2. Heat broiler or prepare grill. Spread both sides of each cavity with light coating of mustard; sprinkle lightly with salt and pepper; close fish. Brush one side of skin with oil; place oiled side down on broiler pan. Place fish about 5 inches from heat source. Cook 5 minutes; brush other sides with oil and turn. Cook until firm and cooked through, about 4 to 5 minutes.
3. Cream butter; stir in parsley, lemon juice and salt to taste. Place 1 trout on each of 4 warm plates. Spread tablespoon of butter inside each trout. Serve cucumber salad on side.
Nutrition information per serving:
Calories ………… 415 Fat ………… 31 g Saturated fat .. 11 g
% calories from fat .. 68 Cholesterol .. 160 mg Sodium ……. 430 mg
Carbohydrates ……. 7 g Protein …….. 27 g Fiber ……….. 1 g
GRILLED TROUT WITH CHAYOTE SLAW
Preparation time: 40 minutes
Cooking time: 6 minutes
Yield: 4 servings
Chayote, also called mirliton, is a mild-flavored squash. If you cannot find it, you may substitute more shredded cabbage. Jicama is a sweet, crunchy root. Look for both in supermarkets or Hispanic markets.

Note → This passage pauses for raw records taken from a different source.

import Summits.QuantumFields.BalabanUV.Beta.CombChartJointEndReflTablesAn1S2RDScaled
import Summits.QuantumFields.BalabanUV.Beta.RowD1JointEndSymReflTablesAn1S2Z

/-!
# `BalabanUV.Beta.CombChartJointEndReflTablesAn1S2ZScaled` — binder row D1, chart (III″) programme (an2 g56 W-3 l.63100 (D4)∕(D5); leaf-04 g33): **THE κ-TWIN OF THE COMB CHAIN ROOT
# `CombChartJointEndReflTablesAn1S2Z`** in the ONE-κ currency of RULING R-D1-g56-4 ∕ A-1 l.63035 ∕ W-3 shape (S): literal `JsB12CombShSym hLc N (symTablesAn1S2w 3 Lc (κ·cΛ) κ) (κ·cΛ) cB`
# (pin `κ·cΛ` in every Λ slot, mixed table `κ • symMixFFAt (ctr 4 Lc) Lc` in every second-order slot, remainders `κ •` the landed ones at the base pin), the Λ-lock
# `cΛ·Lc⁴ = 2` on the BASE pin verbatim where the parent has it, the group weight κ FREE.  Z: the contact coefficient `γ` pinned (κ-free) and `X2s := 0` over leaf-04's RDw.
# WHAT CHANGES relative to `CombChartJointEndReflTablesAn1S2Z`: nothing but these substitutions (text transformed by name; the parent's bound fine-bond index `κ` is renamed `κ₁`; see the
# parent and its chart-(II) original for the letter-by-letter account).

HONEST FRAMING (cell contract, verbatim): «discharging `BetaPertH` makes Bałaban's UV stability UNCONDITIONAL — a real constructive-QFT
result; it is NOT the continuum limit and NOT the Clay problem.»  HONEST DEPENDENCY: continuum YM on T⁴ ⇐ BetaPertH ∧ nine spine estimates (0/9 proved);
BetaPertH ⇐ (D1) ∧ (D4) ∧ CAP+tail; G-an2-4 gates asym, D1 and NE2/3/4.
DERIVED cell leaf ([folklore] wiring BY NAME; β sub-cell, D1 formalisation swarm leaf prover 04 `b2b-balaban-beta-d1-formalise-leaf-04` gen 33, on the row
OWNER an2 g56's programme W-3).  No statement of Bałaban's papers, no `[cite:]`, no `Prop` fact, no `def`; every displayed letter is a BINDER; the VALUE
`κ = Lc¹²∕4` enters nowhere here (the chain is κ-generic).  HONEST: composition by name; root classes 0∕4 discharged; row D1 binders 0∕4; ROOT M‴ p325680 and
the root of record untouched; NOT D1, NOT `BetaPertH`, NOT continuum, NOT Clay.  Provenance: β sub-cell, unit b2b-balaban-beta-d1-formalise-leaf-04 gen 33,
2026-08-25 (v1); over leaf-04's `CombChartJointEndReflTablesAn1S2RDScaled` (RDw) and the κ-free `RowD1JointEndSymReflTablesAn1S2Z.loc_diagK_zeroTable` BY NAME; no existing file touched.
-/

noncomputable section

open Finset
open scoped BigOperators
open Literature.Probability.LatticeModels (Torus.proj)
open Literature.MathematicalPhysics.QuantumFieldTheory
open Literature.MathematicalPhysics.QuantumFieldTheory.Balaban1983to89
open Literature.MathematicalPhysics.QuantumFieldTheory.Balaban1983to89.Beta
open Literature.MathematicalPhysics.QuantumFieldTheory.Balaban1983to89.Beta.VectorTailsLoc (fam kfam)
open Literature.MathematicalPhysics.QuantumFieldTheory.Balaban1983to89.Beta.VectorLegVolumeAdapter (MvE)
open ExpKernelCalculus (MKer BiLoc VertexFamily comp tr tadpole shiftK)
open PolarizationSign (reflSign WardTransversal AxisReflectionCovariant)
open KernelReflection (refK)
open ResolventReflection (bref Φ)
open AffineAveraging (box toSite)
open AveragingContoursRooted (ctr ctrOff ctrOff_mem_box)
open OneStepResolventKernel (Fib LocStencil JetData)
open OneStepKernelFamily (KInvStep colH vertexOfK TbalOf flipK D1Tel D1Rep D1Drift)
open KernelWard (divV divW)
open StepJetData (mfNeg wilsonA)
open BalabanStepJetsSucc (mmRead wE wVH)
open SecondOrderResponse (dM W2OfK LocStencilFM)
open BalabanCompositeJets (LocStencil₂)
open BalabanStepW2 (M2Of wB2 wV4)
open WilsonBiStencil (wilsonW₂)
open WilsonVertex2Sym (wsym22)
open Summit.QuantumFields.BalabanUV.Beta.TameKernelCalculus
open Summit.QuantumFields.BalabanUV.Beta.ChartConjugation (conjV conjW)
open Summit.QuantumFields.BalabanUV.Beta.ChartConjugationDefectEnd (conjDefect sandwichDefect)
open Summit.QuantumFields.BalabanUV.Beta.AxialDressingRooted (one_le_of_neZero)
open Summit.QuantumFields.BalabanUV.Beta.SymmetrisedDressingKernel (coDressKSymAt)
open Summit.QuantumFields.BalabanUV.Beta.AveragingWardRootedStencils (legInd)
open Summit.QuantumFields.BalabanUV.Beta.SymmetrisedStepJets (SymTables)
open Summit.QuantumFields.BalabanUV.Beta.CombChartStepJets (GcombSh ScombOf SpureCombOf JsB12CombSh0)
open Summit.QuantumFields.BalabanUV.Beta.CombChartJointEnd (JsB12CombShSym)
open Summit.QuantumFields.BalabanUV.Beta.SpineRooted (M1Of SpureRecOf T2RecOf WrecOf)
open Summit.QuantumFields.BalabanUV.Beta.WardLocusRecursive (SrecOf)
open Summit.QuantumFields.BalabanUV.Beta.WardLocusCubic (mmSym)
open Summit.QuantumFields.BalabanUV.Beta.SymShiftedSpread (bhKStepSh)
open Summit.QuantumFields.BalabanUV.Beta.BorderedHessian (sgnK bhK stepScale diagK)
open Summit.QuantumFields.BalabanUV.Beta.E3ContactGenerator (ctGenM)
open Summit.QuantumFields.BalabanUV.Beta.DshAn1 (Dsh)
open Summit.QuantumFields.BalabanUV.Beta.SymAveragingHessianCounts (symVhSAt symHessFFAt)
open Summit.QuantumFields.BalabanUV.Beta.SymAveragingMixedJetTables (symMixFFAt)
open Summit.QuantumFields.BalabanUV.Beta.SymSecondOrderTablesAn1 (symVh₂SAn1)
open Summit.QuantumFields.BalabanUV.Beta.SymTablesAn1S2Weighted (symTablesAn1S2w)
open Summit.QuantumFields.BalabanUV.Beta.SymMixedReflectionLetterAn1 (symRMrAn1)

open Summit.QuantumFields.BalabanUV.Beta.CombChartJointEndReflTablesAn1S2RDScaled (d1Drift_JsB12CombShSym_an1TablesS2w_of_locks_contact_splitLoc_hcomp_D1Tel_D1Rep)
open Summit.QuantumFields.BalabanUV.Beta.CombSecondOrderRemainderAn1Scaled (combΔAn1W)
open Summit.QuantumFields.BalabanUV.Beta.BorderedHessian (diagK_apply)
open Summit.QuantumFields.BalabanUV.Beta.RowD1JointEndSymReflTablesAn1S2Z (loc_diagK_zeroTable)

namespace Summit.QuantumFields.BalabanUV.Beta.CombChartJointEndReflTablesAn1S2ZScaled

variable {Lc : ℕ} [NeZero Lc]

/-- **ROW D1 — THE LITERAL ROOT AT THE WEIGHTED RECORD WITH THE CONTACT COEFFICIENT PINNED AND `X2s := 0`**, every group weight `κ` — the κ-twin of
`CombChartJointEndReflTablesAn1S2Z.d1Drift_…_pinned_of_locks_splitLoc_hcomp_…`: RDw (`CombChartJointEndReflTablesAn1S2RDScaled`) at `γ_j := −(Lc⁸∕2)·wVH_j∕(stepScale_j·Lc⁴)`
(κ-FREE — the level lock ×κ; W-3 (S)), `X2s := 0` with `loc_diagK_zeroTable` BY NAME.  At `κ = 1` this is the parent's statement.  HONEST: composition by name; NOT D1. -/
theorem d1Drift_JsB12CombShSym_an1TablesS2w_pinned_of_locks_splitLoc_hcomp_D1Tel_D1Rep (hLc : Odd Lc) (hL2 : 2 ≤ Lc) {N : ℕ} (hN : 2 ≤ N) (cΛ κ cB : ℝ)
    -- the two unit locks of an1's TABLE-FIT tier 2 (Λ-lock on the BASE pin `cΛ`, VERBATIM; B-lock); the group weight `κ` is FREE
    (hΛ : cΛ * (Lc : ℝ) ^ 4 = 2) (hcB : cB = -((Lc : ℝ) ^ 12 / 4))
    -- hR, SECOND ORDER: the localisation of the defined split defect at the pinned contact data
    (hΔL : ∀ j α μ y ν y', Loc (combΔAn1W Lc N cΛ κ (fun j => -((Lc : ℝ) ^ 8 / 2) * wVH 3 Lc j / (stepScale 3 Lc j * (Lc : ℝ) ^ 4)) (0 : ℕ → Fin 4 → Fin 4 → (Fin 4 → ℤ) → Fin 4 → (Fin 4 → ℤ) → (Fin 4 → ℤ) → Fib 3 → ℝ) j α μ y ν y'))
    -- the cancellation of the chart-(II) defect against the W-REMAINDER `Rm_j` (`Wc := Rm`, `X₂ := 0`) — the (N8) object
    (hRm0 : ∀ (j : ℕ) (α μ : Fin 4) (y : Fin 4 → ℤ) (ν : Fin 4) (y' : Fin 4 → ℤ),
      tadpole (GcombSh Lc j)
        ((1 / 2 : ℝ) • conjV (bhKStepSh 3 Lc (Dsh Lc) j) (diagK fun p a => (0 : ℕ → Fin 4 → Fin 4 → (Fin 4 → ℤ) → Fin 4 → (Fin 4 → ℤ) → (Fin 4 → ℤ) → Fib 3 → ℝ) j α ν y' μ y p a - (0 : ℕ → Fin 4 → Fin 4 → (Fin 4 → ℤ) → Fin 4 → (Fin 4 → ℤ) → (Fin 4 → ℤ) → Fib 3 → ℝ) j α μ y ν y' p a) +
          (1 / 2 : ℝ) • (combΔAn1W Lc N cΛ κ (fun j => -((Lc : ℝ) ^ 8 / 2) * wVH 3 Lc j / (stepScale 3 Lc j * (Lc : ℝ) ^ 4)) (0 : ℕ → Fin 4 → Fin 4 → (Fin 4 → ℤ) → Fin 4 → (Fin 4 → ℤ) → (Fin 4 → ℤ) → Fib 3 → ℝ) j α μ y ν y' + combΔAn1W Lc N cΛ κ (fun j => -((Lc : ℝ) ^ 8 / 2) * wVH 3 Lc j / (stepScale 3 Lc j * (Lc : ℝ) ^ 4)) (0 : ℕ → Fin 4 → Fin 4 → (Fin 4 → ℤ) → Fin 4 → (Fin 4 → ℤ) → (Fin 4 → ℤ) → Fib 3 → ℝ) j α ν y' μ y)) = 0)
    -- the route theorem's own binders, verbatim
    (a : ℝ) (ha : 0 < a)
    (h12 : B5.Prop12Printed (fam (fun i : ℕ+ × ℕ => ((i.1 : ℕ+) : ℕ)) (fun i => i.1.pos) MvE a ha))
    (h126 : B5.Kernel126_127Printed (kfam (fun i : ℕ+ × ℕ => ((i.1 : ℕ+) : ℕ)) MvE))
    {L : Type*} {SL : Finset L} (hSL : SL.Nonempty) (k : L → Fin 4) {μ ν : Fin 4} (hμν : μ ≠ ν) {Nc : ℝ} (hNc : Nc ≠ 0)
    (Jc : ∀ m : ℕ, JetData 3 (Lc ^ m))
    (htel : D1Tel Lc (JsB12CombShSym hLc N (symTablesAn1S2w 3 Lc (κ * cΛ) κ) (κ * cΛ) cB) Jc)
    {cc : ℝ} {Mw' : ℕ → ℕ} (hc : 1 ≤ cc) (hMwin : ∀ L : ℕ, 2 ≤ L → 1 ≤ Mw' L ∧ (L : ℝ) ≤ cc * Mw' L) (hML : ∀ L : ℕ, 2 ≤ L → Mw' L ≤ L)
    (hrep : D1Rep Lc Jc Nc μ ν a SL k) :
    D1Drift Lc (JsB12CombShSym hLc N (symTablesAn1S2w 3 Lc (κ * cΛ) κ) (κ * cΛ) cB) Nc μ ν := by
  exact d1Drift_JsB12CombShSym_an1TablesS2w_of_locks_contact_splitLoc_hcomp_D1Tel_D1Rep hLc hL2 hN cΛ κ cB hΛ hcB
    (fun j => -((Lc : ℝ) ^ 8 / 2) * wVH 3 Lc j / (stepScale 3 Lc j * (Lc : ℝ) ^ 4)) (fun _ => rfl) 0 loc_diagK_zeroTable hΔL hRm0 a ha h12 h126 hSL k hμν
    hNc Jc htel hc hMwin hML hrep

end Summit.QuantumFields.BalabanUV.Beta.CombChartJointEndReflTablesAn1S2ZScaled

end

Adapted from a recipe from Biloxi Grill in Wauconda.
Slaw:
1 piece (1/4-inch) fresh ginger, peeled, minced
1 small clove garlic, minced
1/4 cup mayonnaise
1/4 teaspoon fresh lemon juice
1/8 teaspoon each: celery salt, salt
2 carrots, peeled, julienned
1 chayote squash, peeled, julienned
1/2 small jicama, peeled, julienned
1/2 cup each: shredded red cabbage, julienned red bell pepper
Sauce:
2 teaspoons roasted garlic puree, see note
1 piece (1/2-inch) fresh ginger, peeled, minced
1/2 cup mayonnaise
1 teaspoon soy sauce
3/4 teaspoon fresh lemon juice
1/2 teaspoon sesame oil
Trout:
4 fillets (8 ounces each) red or rainbow trout, boned
1 tablespoon olive oil
1/4 cup mixed black and/or toasted white sesame seeds
1. For slaw, stir together ginger, garlic, mayonnaise, lemon juice, celery salt and salt in small bowl. Set aside or refrigerate, covered, if not using immediately. Combine carrots, chayote, jicama, red cabbage and bell pepper in large bowl. Add dressing. Toss until vegetables are coated. Set aside or refrigerate, covered, if not using immediately.
2. For sauce, mix roasted garlic, ginger, mayonnaise, soy sauce, lemon juice and sesame oil in bowl. Set aside or refrigerate, covered, if not using immediately.
3. For trout, prepare grill or heat broiler. Coat fillets lightly with olive oil. Grill in well oiled basket or broil until firm and cooked through, about 5 to 6 minutes.
4. Make bed of slaw on each of four serving plates. Place 1 trout fillet on each plate. Cover each fillet with 1/4 of sauce; sprinkle with sesame seeds.
Test kitchen note: To roast garlic, remove as much of the paper wrap on bulb of garlic as possible, leaving the cloves intact. Cut off top of cloves and sprinkle with olive oil. Wrap bulb in aluminum foil and bake in 350 degree oven until soft, 35 to 45 minutes depending on size of garlic bulb. Allow to cool slightly; squeeze pulp from bulb. Or, for a faster method, use roasted garlic paste found in a tube. It is available in most supermarkets.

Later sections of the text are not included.